### WHAT IS BEING ASKED
Working from the top of the records below, reproduce each line exactly, ending once you have written the line containing "(hcD : 0 ≤ cD) (hcK : 0 ≤ cK)".

(Collected data entries)

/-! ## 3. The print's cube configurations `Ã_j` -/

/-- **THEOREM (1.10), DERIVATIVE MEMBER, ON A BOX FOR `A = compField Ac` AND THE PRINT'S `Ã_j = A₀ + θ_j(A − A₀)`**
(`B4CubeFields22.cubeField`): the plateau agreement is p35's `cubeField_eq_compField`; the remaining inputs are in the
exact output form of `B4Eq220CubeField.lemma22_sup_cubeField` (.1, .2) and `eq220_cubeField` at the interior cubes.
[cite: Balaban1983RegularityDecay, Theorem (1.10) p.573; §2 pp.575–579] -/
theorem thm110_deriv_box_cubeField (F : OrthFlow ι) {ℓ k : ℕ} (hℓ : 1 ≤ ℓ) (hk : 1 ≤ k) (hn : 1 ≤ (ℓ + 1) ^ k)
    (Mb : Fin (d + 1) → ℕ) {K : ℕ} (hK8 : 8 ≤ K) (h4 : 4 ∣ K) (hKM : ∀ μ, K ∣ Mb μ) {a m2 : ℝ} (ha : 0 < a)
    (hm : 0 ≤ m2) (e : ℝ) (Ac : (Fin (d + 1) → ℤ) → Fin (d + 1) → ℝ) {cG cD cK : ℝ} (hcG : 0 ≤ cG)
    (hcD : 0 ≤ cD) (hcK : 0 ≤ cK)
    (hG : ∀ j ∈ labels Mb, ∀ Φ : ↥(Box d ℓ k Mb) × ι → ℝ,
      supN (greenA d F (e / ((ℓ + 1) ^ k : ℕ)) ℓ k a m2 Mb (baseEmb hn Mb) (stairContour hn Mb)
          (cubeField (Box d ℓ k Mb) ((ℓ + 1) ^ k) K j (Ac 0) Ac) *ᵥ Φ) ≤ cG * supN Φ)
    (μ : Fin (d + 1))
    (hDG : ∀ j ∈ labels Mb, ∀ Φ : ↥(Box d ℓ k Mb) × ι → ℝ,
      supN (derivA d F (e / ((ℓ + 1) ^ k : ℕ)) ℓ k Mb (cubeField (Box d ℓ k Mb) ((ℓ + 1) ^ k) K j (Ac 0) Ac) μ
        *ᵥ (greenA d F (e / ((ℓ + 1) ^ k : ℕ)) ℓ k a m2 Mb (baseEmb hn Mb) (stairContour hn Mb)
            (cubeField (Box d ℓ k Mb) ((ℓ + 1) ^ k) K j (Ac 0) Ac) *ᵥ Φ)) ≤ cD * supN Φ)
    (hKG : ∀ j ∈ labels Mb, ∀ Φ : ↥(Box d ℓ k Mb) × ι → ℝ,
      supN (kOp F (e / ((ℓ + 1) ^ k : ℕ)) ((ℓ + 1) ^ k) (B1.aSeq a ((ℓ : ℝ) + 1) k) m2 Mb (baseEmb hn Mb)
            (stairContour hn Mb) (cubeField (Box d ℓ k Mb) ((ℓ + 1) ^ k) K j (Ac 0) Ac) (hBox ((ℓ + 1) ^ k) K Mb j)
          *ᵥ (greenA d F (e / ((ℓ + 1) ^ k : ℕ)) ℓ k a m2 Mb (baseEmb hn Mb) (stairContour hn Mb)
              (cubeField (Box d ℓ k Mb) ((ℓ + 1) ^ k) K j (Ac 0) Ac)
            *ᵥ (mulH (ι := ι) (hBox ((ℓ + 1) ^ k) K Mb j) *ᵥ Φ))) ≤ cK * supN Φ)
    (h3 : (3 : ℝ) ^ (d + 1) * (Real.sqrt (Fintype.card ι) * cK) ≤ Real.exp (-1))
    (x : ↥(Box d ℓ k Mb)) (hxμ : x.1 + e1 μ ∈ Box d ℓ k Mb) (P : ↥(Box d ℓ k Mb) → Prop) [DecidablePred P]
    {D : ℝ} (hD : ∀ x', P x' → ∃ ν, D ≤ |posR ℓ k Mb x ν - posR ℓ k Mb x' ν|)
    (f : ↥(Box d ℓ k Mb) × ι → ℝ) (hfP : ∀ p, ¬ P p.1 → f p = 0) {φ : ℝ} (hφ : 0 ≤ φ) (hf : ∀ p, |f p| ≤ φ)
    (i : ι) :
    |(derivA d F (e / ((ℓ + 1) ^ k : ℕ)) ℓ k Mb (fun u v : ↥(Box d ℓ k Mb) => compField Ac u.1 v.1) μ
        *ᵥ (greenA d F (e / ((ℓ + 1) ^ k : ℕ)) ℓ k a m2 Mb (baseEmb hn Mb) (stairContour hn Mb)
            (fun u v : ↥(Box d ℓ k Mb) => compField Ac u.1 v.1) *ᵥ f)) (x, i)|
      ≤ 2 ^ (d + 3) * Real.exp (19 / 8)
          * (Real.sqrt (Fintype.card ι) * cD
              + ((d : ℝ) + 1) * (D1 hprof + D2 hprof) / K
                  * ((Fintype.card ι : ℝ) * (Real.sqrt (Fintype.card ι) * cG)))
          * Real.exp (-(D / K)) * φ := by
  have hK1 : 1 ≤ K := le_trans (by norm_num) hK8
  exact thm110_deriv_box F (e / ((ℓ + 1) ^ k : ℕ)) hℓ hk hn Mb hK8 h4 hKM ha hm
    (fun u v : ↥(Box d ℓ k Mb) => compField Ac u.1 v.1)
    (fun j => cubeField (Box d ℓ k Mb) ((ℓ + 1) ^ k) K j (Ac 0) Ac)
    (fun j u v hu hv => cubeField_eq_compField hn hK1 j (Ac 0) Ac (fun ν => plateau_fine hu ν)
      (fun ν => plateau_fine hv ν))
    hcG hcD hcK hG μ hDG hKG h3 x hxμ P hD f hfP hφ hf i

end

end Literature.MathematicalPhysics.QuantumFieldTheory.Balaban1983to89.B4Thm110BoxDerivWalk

### ANSWER FOR THE TASK
/-! ## 3. The print's cube configurations `Ã_j` -/

/-- **THEOREM (1.10), DERIVATIVE MEMBER, ON A BOX FOR `A = compField Ac` AND THE PRINT'S `Ã_j = A₀ + θ_j(A − A₀)`**
(`B4CubeFields22.cubeField`): the plateau agreement is p35's `cubeField_eq_compField`; the remaining inputs are in the
exact output form of `B4Eq220CubeField.lemma22_sup_cubeField` (.1, .2) and `eq220_cubeField` at the interior cubes.
[cite: Balaban1983RegularityDecay, Theorem (1.10) p.573; §2 pp.575–579] -/
theorem thm110_deriv_box_cubeField (F : OrthFlow ι) {ℓ k : ℕ} (hℓ : 1 ≤ ℓ) (hk : 1 ≤ k) (hn : 1 ≤ (ℓ + 1) ^ k)
    (Mb : Fin (d + 1) → ℕ) {K : ℕ} (hK8 : 8 ≤ K) (h4 : 4 ∣ K) (hKM : ∀ μ, K ∣ Mb μ) {a m2 : ℝ} (ha : 0 < a)
    (hm : 0 ≤ m2) (e : ℝ) (Ac : (Fin (d + 1) → ℤ) → Fin (d + 1) → ℝ) {cG cD cK : ℝ} (hcG : 0 ≤ cG)
    (hcD : 0 ≤ cD) (hcK : 0 ≤ cK)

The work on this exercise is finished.